The definition of bins in Predicted Aligned Error Head(PAE) may be wrong
xiergo opened this issue · comments
I am confused about the definition of bins in Predicted Aligned Error Head(PAE). The breaks
is defined as [0, 0.5, 1, ..., 31]
# self.config.max_error_bin=31, self.config.num_bins=64
breaks = jnp.linspace(
0., self.config.max_error_bin, self.config.num_bins - 1)

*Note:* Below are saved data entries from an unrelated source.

/-! ## The package: `sup_D |tiltU|` -/

/-- **ASSEMBLY-S5 §5, the sup bound on the tilt exponent, GIVEN T-S5.7d** (`GhostTaylor`, verbatim; everything else by name from the tree):
there are `C`, `c₀ > 0`, `m` such that for all `H ≥ 1`, all `β`, all `0 ≤ s ≤ 1` with `s·H² ≤ c₀`, and all `a ∈ smallField H s`,
`|tiltU β H a| ≤ C·(1 + log H)^m·(|β|·H⁴·s³ + H⁶·s²)`.  (In the assembly `s = β^{−1/2+κ₃}`, `H = ⌈β^θ⌉`: `|β|H⁴s³ = β^{4θ−1/2+3κ₃} → 0`,
`H⁶s² = β^{6θ−1+2κ₃} → 0`, so `sup_D |U| ≤ 1` for `β ≥ β₀`.) -/
theorem abs_tiltU_le_of (h7d : GhostTaylor) :
    ∃ C c₀ : ℝ, ∃ m : ℕ, 0 < c₀ ∧ ∀ H : ℕ, 1 ≤ H → ∀ β s : ℝ, 0 ≤ s → s ≤ 1 → s * (H : ℝ) ^ 2 ≤ c₀ →
      ∀ a ∈ smallField H s, |tiltU β H a| ≤ C * (1 + Real.log H) ^ m * (|β| * (H : ℝ) ^ 4 * s ^ 3 + (H : ℝ) ^ 6 * s ^ 2) := by
  obtain ⟨Cg, c₀, m, hCg, hc₀, hg⟩ := abs_ghostLogRatio_le_of h7d
  obtain ⟨CΦ, hCΦ, hΦ⟩ := abs_landauPhi_sub_divLinSq_le
  obtain ⟨Ch, hCh, hh⟩ := abs_haarLogRatio_le
  refine ⟨409600 + CΦ + 2 * Cg + 216 * (1 / 3 + Ch), c₀, m, hc₀, fun H hH β s hs0 hs1 hsH a ha => ?_⟩
  -- atoms
  set A := |β| * (H : ℝ) ^ 4 * s ^ 3 with hA
  set B := (H : ℝ) ^ 6 * s ^ 2 with hB
  set L := (1 + Real.log (H : ℝ)) ^ m with hLdef
  have hH1 : (1 : ℝ) ≤ H := by exact_mod_cast hH
  have hL1 : 1 ≤ L := one_le_pow₀ (by have := Real.log_nonneg hH1; linarith)
  have hA0 : 0 ≤ A := by positivity
  have hB0 : 0 ≤ B := by positivity
  have hs43 : s ^ 4 ≤ s ^ 3 := pow_le_pow_of_le_one hs0 hs1 (by norm_num)
  have hs32 : s ^ 3 ≤ s ^ 2 := pow_le_pow_of_le_one hs0 hs1 (by norm_num)
  have hH46 : (H : ℝ) ^ 4 ≤ (H : ℝ) ^ 6 := pow_le_pow_right₀ hH1 (by norm_num)
  -- the four pieces
  have h1 : |cubicVertex β H a + quarticWilson β H a| ≤ 409600 * A := by
    rw [hA, ← mul_assoc, ← mul_assoc]; exact abs_cubicVertex_add_quarticWilson_le hH β hs0 hs1 ha
  have h2 : |β * (landauPhi H (edgeChart H a) - divLinSq H a)| ≤ CΦ * A := by
    rw [abs_mul]
    calc |β| * |landauPhi H (edgeChart H a) - divLinSq H a| ≤ |β| * (CΦ * (H : ℝ) ^ 4 * s ^ 4) :=
          mul_le_mul_of_nonneg_left (hΦ H hH s a ha) (abs_nonneg _)
      _ ≤ |β| * (CΦ * (H : ℝ) ^ 4 * s ^ 3) := by gcongr
      _ = CΦ * A := by rw [hA]; ring
  have h3 : |ghostLogRatio H a| ≤ 2 * Cg * L * B := by
    calc |ghostLogRatio H a| ≤ Cg * L * (H : ℝ) ^ 6 * (s ^ 2 + s ^ 3) := by rw [hLdef]; exact hg H hH s hs0 hsH a ha
      _ ≤ Cg * L * (H : ℝ) ^ 6 * (s ^ 2 + s ^ 2) := by gcongr
      _ = 2 * Cg * L * B := by rw [hB]; ring
  have h4 : |haarLogRatio H a| ≤ 216 * (1 / 3 + Ch) * B := by
    have hcard := SmallFieldFP.card_landauFree_le (H := H) hH
    calc |haarLogRatio H a| ≤ Fintype.card (LandauFree H) * (s ^ 2 / 3 + Ch * s ^ 4) := hh H s hs0 hs1 a ha
      _ ≤ 216 * (H : ℝ) ^ 4 * (s ^ 2 / 3 + Ch * s ^ 4) := mul_le_mul_of_nonneg_right hcard (by positivity)
      _ ≤ 216 * (H : ℝ) ^ 6 * (s ^ 2 / 3 + Ch * s ^ 2) := by
          have hXY : s ^ 2 / 3 + Ch * s ^ 4 ≤ s ^ 2 / 3 + Ch * s ^ 2 := by
            have := mul_le_mul_of_nonneg_left (hs43.trans hs32) hCh
            linarith
          exact mul_le_mul (mul_le_mul_of_nonneg_left hH46 (by norm_num)) hXY (by positivity) (by positivity)
      _ = 216 * (1 / 3 + Ch) * B := by rw [hB]; ring
  -- triangle inequality on `tiltU = −(V₃ + W₄) − β(Φ − divLinSq) + ghost + Haar`
  have htri : |tiltU β H a| ≤ |cubicVertex β H a + quarticWilson β H a| + |β * (landauPhi H (edgeChart H a) - divLinSq H a)| +
      |ghostLogRatio H a| + |haarLogRatio H a| := by
    have e : tiltU β H a = -(cubicVertex β H a + quarticWilson β H a) + -(β * (landauPhi H (edgeChart H a) - divLinSq H a)) +
        ghostLogRatio H a + haarLogRatio H a := by rw [tiltU]; ring
    rw [e]
    calc |-(cubicVertex β H a + quarticWilson β H a) + -(β * (landauPhi H (edgeChart H a) - divLinSq H a)) +
            ghostLogRatio H a + haarLogRatio H a|
        ≤ |-(cubicVertex β H a + quarticWilson β H a) + -(β * (landauPhi H (edgeChart H a) - divLinSq H a)) +
            ghostLogRatio H a| + |haarLogRatio H a| := abs_add_le _ _
      _ ≤ |-(cubicVertex β H a + quarticWilson β H a) + -(β * (landauPhi H (edgeChart H a) - divLinSq H a))| +
            |ghostLogRatio H a| + |haarLogRatio H a| := by gcongr; exact abs_add_le _ _
      _ ≤ |-(cubicVertex β H a + quarticWilson β H a)| + |-(β * (landauPhi H (edgeChart H a) - divLinSq H a))| +
            |ghostLogRatio H a| + |haarLogRatio H a| := by gcongr; exact abs_add_le _ _
      _ = _ := by rw [abs_neg, abs_neg]
  have hsum : |tiltU β H a| ≤ 409600 * A + CΦ * A + 2 * Cg * L * B + 216 * (1 / 3 + Ch) * B := by linarith
  refine hsum.trans ?_
  have hAL : A ≤ L * A := le_mul_of_one_le_left hA0 hL1
  have hBL : B ≤ L * B := le_mul_of_one_le_left hB0 hL1
  nlinarith [mul_nonneg hCΦ hA0, mul_nonneg hCg hB0, mul_nonneg hCh hB0, mul_nonneg (mul_nonneg hCΦ hA0) (sub_nonneg.2 hL1),
    mul_nonneg (mul_nonneg hCh hB0) (sub_nonneg.2 hL1)]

and the centers are [0.25, 0.75, ..., 30.5, 31.5, 32.5], according to:
def _calculate_bin_centers(breaks: np.ndarray):
"""Gets the bin centers from the bin edges.
Args:
breaks: [num_bins - 1] the error bin edges.
Returns:
bin_centers: [num_bins] the error bin centers.
"""
step = (breaks[1] - breaks[0])
# Add half-step to get the center
bin_centers = breaks + step / 2
# Add a catch-all bin at the end.
bin_centers = np.concatenate([bin_centers, [bin_centers[-1] + step]],
axis=0)
return bin_centers
Then the 64 bins are [0, 0.5], [0.5, 1] ..., [31, 31.5], [31.5, +inf].
But the bins defined in the PAE-loss are [-inf, 0], [0, 0.5], ...[31, +inf], which are left shifted for one bin, based on the definition in alphafold/alphafold/model/modules.py line 1200
:
sq_breaks = jnp.square(breaks) #[0, 0.5, ..., 31]
true_bins = jnp.sum((
error_dist2[..., None] > sq_breaks).astype(jnp.int32), axis=-1)
errors = softmax_cross_entropy(
labels=jax.nn.one_hot(true_bins, num_bins, axis=-1), logits=logits)
For example, for error_dist=0.75, which should fall into the second bin [0.5, 1], but (0.75>breaks).sum()
is 2, the one_hot values are [0, 0, 1, 0, ..., 0] with the third entry being 1, which is incorrect.